• PROBLEM DETAILS:
The word "EllipticCurves" occurs in some of the lines below; copy each of those lines.

[Saved data entries]

.....

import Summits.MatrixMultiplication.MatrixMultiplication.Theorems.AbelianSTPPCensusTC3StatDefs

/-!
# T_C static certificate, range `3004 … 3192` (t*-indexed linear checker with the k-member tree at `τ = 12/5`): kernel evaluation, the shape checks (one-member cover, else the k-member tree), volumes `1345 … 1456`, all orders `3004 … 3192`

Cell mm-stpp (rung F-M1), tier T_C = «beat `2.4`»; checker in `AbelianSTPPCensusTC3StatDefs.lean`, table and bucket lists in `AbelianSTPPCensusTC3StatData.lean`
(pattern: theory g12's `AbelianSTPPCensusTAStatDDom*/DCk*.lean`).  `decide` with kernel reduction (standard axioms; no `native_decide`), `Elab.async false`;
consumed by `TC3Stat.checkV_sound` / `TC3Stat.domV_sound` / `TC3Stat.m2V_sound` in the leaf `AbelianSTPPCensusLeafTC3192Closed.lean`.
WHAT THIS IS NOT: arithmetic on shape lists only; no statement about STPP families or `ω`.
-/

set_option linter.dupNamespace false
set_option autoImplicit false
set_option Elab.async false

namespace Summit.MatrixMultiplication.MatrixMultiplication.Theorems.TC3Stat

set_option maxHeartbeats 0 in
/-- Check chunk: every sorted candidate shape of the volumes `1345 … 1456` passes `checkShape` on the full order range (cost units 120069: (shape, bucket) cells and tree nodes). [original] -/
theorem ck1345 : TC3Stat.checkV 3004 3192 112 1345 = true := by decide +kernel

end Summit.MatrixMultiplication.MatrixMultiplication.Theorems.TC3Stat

.....

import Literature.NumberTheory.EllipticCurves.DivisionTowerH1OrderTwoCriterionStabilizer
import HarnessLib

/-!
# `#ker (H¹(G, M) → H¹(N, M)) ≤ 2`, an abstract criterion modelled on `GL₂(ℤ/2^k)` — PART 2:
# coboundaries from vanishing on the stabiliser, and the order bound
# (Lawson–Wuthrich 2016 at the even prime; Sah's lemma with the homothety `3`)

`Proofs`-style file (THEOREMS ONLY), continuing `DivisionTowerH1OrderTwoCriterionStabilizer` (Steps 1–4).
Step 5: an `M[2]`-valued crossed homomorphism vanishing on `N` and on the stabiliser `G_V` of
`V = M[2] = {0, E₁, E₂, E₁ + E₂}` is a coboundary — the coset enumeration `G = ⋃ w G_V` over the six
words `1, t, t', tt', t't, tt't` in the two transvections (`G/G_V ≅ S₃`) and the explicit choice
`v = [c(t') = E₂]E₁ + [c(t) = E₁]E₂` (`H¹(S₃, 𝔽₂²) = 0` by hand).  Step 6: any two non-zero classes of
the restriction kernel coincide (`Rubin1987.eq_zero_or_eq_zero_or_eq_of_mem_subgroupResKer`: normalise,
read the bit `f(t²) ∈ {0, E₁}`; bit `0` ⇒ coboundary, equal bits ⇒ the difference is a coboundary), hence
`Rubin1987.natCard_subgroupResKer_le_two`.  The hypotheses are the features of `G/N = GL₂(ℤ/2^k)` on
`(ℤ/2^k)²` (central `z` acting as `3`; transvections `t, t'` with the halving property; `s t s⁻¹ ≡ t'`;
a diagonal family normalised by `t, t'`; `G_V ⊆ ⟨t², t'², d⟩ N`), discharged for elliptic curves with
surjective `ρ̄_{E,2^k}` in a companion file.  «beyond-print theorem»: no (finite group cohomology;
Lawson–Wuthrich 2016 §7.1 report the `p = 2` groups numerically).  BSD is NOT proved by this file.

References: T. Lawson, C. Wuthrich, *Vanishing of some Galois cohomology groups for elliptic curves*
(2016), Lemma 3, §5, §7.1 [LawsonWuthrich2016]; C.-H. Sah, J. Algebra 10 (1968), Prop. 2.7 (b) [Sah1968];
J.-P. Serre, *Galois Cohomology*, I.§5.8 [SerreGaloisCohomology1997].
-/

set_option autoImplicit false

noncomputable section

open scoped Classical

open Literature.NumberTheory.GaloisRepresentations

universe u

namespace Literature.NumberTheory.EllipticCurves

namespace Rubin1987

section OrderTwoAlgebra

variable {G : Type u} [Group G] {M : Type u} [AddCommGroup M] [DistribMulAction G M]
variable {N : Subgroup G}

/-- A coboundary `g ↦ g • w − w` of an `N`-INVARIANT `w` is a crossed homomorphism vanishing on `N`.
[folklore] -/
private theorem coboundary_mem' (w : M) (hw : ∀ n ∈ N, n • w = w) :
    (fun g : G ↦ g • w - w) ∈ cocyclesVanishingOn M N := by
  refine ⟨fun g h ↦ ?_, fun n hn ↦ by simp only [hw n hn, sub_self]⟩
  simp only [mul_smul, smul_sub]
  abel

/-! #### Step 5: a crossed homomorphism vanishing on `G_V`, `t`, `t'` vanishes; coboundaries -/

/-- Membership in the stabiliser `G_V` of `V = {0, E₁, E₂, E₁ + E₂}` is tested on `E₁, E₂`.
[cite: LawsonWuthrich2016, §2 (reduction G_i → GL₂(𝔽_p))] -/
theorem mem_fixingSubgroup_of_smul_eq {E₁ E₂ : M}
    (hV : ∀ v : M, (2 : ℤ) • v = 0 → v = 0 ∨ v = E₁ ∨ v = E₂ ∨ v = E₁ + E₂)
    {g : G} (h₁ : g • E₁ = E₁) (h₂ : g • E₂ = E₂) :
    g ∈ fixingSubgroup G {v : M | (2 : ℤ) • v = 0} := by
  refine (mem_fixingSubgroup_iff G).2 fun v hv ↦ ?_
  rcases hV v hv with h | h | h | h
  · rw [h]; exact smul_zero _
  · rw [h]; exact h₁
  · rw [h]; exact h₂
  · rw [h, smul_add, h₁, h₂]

.....

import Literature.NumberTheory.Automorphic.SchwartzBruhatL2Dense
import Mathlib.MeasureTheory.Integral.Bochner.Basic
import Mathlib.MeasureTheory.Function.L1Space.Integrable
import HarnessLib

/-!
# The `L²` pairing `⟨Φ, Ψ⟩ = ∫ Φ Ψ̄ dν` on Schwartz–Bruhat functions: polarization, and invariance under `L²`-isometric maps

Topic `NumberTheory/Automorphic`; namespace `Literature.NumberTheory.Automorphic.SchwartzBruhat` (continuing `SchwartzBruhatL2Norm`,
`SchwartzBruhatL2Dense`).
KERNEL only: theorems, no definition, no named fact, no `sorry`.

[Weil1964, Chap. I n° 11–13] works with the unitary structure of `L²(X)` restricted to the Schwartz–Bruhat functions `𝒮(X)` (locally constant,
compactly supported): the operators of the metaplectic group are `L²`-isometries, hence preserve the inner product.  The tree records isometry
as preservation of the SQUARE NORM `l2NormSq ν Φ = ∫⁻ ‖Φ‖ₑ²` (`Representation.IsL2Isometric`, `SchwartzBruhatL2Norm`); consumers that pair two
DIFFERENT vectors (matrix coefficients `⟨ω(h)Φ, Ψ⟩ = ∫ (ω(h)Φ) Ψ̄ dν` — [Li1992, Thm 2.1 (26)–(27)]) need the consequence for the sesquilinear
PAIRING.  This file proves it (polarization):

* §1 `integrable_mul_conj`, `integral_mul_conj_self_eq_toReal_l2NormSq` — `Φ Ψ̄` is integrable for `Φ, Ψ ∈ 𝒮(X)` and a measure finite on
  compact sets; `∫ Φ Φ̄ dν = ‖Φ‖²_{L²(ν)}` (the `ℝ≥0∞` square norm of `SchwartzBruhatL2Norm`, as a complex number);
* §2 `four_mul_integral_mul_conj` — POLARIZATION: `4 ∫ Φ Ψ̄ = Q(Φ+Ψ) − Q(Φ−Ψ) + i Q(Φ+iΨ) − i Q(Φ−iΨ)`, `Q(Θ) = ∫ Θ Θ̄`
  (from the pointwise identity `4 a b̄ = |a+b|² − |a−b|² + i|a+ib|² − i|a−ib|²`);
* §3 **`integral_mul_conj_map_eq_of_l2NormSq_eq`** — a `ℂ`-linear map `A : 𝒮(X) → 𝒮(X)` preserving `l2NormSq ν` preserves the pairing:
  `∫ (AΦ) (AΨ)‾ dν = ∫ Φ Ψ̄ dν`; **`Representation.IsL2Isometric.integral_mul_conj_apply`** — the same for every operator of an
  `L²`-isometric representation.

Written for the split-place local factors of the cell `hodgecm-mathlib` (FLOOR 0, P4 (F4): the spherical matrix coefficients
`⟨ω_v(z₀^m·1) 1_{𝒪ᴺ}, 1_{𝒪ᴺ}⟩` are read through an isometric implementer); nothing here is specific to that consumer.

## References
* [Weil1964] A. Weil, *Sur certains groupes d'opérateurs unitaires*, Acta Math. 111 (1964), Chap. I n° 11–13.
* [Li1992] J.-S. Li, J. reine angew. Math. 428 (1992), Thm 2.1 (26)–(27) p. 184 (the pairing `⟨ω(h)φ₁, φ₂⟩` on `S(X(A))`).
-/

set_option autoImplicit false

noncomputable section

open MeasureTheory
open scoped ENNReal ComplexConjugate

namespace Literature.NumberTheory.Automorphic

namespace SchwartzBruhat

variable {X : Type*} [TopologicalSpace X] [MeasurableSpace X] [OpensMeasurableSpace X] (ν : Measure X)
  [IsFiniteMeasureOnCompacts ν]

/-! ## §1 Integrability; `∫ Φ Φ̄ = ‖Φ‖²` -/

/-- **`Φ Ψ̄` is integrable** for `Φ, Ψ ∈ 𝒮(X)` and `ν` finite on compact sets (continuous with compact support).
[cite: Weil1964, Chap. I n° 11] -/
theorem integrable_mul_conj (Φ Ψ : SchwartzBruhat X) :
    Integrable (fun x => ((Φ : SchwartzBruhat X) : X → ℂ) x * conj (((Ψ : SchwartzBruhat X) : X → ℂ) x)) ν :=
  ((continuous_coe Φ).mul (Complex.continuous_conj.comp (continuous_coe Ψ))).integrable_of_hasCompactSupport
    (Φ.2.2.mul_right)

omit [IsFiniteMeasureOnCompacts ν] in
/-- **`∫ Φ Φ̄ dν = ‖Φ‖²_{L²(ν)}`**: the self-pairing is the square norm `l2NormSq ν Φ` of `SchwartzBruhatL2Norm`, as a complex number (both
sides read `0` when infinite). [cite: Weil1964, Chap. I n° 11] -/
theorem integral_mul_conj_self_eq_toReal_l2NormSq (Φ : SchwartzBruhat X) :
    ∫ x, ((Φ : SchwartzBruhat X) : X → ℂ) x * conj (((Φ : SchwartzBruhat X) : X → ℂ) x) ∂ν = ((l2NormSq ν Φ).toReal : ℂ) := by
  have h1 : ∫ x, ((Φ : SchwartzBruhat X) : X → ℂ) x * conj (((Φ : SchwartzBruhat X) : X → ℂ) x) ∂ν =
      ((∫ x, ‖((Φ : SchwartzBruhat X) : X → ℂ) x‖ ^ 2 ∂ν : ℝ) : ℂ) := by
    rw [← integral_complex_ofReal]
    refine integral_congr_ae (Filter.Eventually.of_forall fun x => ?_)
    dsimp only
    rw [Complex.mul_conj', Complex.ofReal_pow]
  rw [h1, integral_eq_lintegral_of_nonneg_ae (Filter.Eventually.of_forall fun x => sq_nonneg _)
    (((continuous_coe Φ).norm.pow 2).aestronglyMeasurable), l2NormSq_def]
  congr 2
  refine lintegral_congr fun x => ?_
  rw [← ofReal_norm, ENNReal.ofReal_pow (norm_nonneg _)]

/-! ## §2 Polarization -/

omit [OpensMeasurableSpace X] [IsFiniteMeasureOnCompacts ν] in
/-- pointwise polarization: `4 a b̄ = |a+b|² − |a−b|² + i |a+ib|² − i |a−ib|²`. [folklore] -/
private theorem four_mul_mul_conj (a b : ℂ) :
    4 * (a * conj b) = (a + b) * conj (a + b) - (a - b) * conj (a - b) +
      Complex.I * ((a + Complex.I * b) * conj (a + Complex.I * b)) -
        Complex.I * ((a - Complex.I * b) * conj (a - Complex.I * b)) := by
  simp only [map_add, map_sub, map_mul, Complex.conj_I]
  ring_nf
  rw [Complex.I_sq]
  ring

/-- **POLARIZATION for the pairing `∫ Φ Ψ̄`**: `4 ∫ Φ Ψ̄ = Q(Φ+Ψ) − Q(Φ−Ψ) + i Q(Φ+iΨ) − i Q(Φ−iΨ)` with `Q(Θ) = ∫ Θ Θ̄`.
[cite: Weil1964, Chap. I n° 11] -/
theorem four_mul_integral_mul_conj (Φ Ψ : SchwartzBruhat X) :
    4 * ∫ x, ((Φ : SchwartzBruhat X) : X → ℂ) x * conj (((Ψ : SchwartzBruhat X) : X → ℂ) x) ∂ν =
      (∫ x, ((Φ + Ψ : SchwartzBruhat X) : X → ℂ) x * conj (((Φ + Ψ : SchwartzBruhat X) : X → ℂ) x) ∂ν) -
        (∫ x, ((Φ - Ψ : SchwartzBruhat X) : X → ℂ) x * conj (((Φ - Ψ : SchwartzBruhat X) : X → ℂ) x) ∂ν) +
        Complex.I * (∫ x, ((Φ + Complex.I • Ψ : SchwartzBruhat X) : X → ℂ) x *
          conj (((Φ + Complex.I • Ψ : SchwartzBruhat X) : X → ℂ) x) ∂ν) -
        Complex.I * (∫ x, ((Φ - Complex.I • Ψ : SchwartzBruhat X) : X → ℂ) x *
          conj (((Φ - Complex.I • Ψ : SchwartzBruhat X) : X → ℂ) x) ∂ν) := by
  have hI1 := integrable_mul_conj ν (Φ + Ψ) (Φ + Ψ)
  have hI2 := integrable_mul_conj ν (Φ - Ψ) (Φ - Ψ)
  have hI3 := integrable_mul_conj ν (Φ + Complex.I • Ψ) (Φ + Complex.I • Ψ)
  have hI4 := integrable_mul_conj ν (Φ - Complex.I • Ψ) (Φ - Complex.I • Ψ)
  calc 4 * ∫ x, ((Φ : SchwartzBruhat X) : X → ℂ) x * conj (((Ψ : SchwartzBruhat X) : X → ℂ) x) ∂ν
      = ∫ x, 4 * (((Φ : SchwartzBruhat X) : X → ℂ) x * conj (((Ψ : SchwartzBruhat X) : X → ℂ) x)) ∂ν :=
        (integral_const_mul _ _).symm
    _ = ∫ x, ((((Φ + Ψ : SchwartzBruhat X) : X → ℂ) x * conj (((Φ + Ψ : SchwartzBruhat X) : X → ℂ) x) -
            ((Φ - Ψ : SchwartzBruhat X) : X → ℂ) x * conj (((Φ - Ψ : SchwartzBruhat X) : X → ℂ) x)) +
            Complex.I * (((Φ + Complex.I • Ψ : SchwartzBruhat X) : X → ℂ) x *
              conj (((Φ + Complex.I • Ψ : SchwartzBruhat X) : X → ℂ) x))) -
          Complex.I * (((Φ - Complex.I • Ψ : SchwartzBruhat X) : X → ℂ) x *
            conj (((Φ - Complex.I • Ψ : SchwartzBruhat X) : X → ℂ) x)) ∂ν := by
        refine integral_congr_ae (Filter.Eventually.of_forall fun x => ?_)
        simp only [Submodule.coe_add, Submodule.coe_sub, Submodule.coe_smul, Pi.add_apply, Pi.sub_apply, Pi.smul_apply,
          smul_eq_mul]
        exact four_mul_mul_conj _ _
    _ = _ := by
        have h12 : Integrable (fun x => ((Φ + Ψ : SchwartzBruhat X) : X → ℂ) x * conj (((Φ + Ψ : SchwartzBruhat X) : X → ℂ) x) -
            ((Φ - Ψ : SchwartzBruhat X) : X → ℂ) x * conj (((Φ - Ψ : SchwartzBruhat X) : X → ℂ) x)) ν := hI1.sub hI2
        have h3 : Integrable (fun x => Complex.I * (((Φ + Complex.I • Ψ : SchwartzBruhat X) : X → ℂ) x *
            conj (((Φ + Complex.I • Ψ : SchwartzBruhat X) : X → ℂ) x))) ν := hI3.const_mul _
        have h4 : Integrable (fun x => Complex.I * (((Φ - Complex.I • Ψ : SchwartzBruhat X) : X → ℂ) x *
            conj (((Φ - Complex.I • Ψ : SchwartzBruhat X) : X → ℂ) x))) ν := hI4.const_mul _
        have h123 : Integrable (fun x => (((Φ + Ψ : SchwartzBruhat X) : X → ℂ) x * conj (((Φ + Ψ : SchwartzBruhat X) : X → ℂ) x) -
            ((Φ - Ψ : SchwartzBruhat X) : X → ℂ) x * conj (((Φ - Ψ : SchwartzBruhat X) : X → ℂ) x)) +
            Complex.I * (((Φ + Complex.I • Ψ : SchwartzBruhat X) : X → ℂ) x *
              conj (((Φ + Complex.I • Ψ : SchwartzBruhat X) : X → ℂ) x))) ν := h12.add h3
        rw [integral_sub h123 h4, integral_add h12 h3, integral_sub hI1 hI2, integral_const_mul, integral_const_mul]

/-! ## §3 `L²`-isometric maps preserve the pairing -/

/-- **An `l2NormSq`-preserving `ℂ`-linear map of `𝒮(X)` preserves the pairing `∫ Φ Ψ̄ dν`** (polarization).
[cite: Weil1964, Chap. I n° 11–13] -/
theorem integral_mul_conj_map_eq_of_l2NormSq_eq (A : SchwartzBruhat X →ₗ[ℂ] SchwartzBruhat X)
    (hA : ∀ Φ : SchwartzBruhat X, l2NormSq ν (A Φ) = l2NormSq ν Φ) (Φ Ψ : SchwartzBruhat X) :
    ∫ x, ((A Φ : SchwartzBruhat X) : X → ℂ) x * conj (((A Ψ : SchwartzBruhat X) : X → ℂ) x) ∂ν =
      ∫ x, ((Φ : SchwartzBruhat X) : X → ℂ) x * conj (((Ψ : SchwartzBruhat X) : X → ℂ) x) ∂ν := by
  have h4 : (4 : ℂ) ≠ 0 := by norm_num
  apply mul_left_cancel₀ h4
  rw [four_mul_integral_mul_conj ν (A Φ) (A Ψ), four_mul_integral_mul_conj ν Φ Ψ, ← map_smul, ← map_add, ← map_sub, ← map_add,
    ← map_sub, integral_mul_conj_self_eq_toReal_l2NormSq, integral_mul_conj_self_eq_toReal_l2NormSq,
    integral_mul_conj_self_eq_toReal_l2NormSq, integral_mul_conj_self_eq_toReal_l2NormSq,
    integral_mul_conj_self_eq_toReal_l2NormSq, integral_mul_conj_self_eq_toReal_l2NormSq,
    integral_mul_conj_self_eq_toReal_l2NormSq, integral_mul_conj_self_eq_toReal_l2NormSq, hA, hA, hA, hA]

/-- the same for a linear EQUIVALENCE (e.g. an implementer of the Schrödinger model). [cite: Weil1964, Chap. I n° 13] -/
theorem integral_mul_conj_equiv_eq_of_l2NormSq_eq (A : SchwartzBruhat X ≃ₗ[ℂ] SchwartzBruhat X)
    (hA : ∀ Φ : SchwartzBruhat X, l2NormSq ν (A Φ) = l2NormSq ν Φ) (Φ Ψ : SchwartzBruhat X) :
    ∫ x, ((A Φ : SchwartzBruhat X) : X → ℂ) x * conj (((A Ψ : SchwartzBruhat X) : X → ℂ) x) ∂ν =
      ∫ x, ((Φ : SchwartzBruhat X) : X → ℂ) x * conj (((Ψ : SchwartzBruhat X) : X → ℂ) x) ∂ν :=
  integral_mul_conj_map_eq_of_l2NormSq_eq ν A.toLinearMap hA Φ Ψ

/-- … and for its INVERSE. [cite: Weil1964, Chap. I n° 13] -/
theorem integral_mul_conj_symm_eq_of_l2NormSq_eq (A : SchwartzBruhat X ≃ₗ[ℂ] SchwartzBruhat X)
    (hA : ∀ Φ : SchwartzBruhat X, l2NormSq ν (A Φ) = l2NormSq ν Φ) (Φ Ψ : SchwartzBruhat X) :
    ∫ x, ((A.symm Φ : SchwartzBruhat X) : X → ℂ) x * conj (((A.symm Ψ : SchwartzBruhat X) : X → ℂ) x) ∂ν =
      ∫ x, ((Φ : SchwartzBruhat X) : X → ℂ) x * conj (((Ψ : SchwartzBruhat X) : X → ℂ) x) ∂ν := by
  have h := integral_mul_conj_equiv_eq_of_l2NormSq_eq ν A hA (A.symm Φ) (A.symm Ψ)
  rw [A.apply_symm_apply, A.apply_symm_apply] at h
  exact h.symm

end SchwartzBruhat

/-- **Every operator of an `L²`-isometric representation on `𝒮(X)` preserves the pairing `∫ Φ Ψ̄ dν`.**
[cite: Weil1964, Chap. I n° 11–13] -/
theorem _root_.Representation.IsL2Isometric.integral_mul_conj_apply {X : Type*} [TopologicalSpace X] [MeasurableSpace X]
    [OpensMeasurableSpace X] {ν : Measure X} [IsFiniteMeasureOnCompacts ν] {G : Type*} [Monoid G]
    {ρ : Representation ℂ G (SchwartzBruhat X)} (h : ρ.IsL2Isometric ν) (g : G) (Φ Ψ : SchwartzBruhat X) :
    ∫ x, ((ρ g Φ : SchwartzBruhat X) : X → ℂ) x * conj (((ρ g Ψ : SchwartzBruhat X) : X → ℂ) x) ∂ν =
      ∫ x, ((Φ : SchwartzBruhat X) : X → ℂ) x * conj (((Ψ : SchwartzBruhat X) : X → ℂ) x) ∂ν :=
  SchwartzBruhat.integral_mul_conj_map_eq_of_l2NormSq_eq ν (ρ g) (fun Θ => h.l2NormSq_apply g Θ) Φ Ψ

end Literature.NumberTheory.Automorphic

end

.....

• WRITTEN SOLUTION:
import Literature.NumberTheory.EllipticCurves.DivisionTowerH1OrderTwoCriterionStabilizer
namespace Literature.NumberTheory.EllipticCurves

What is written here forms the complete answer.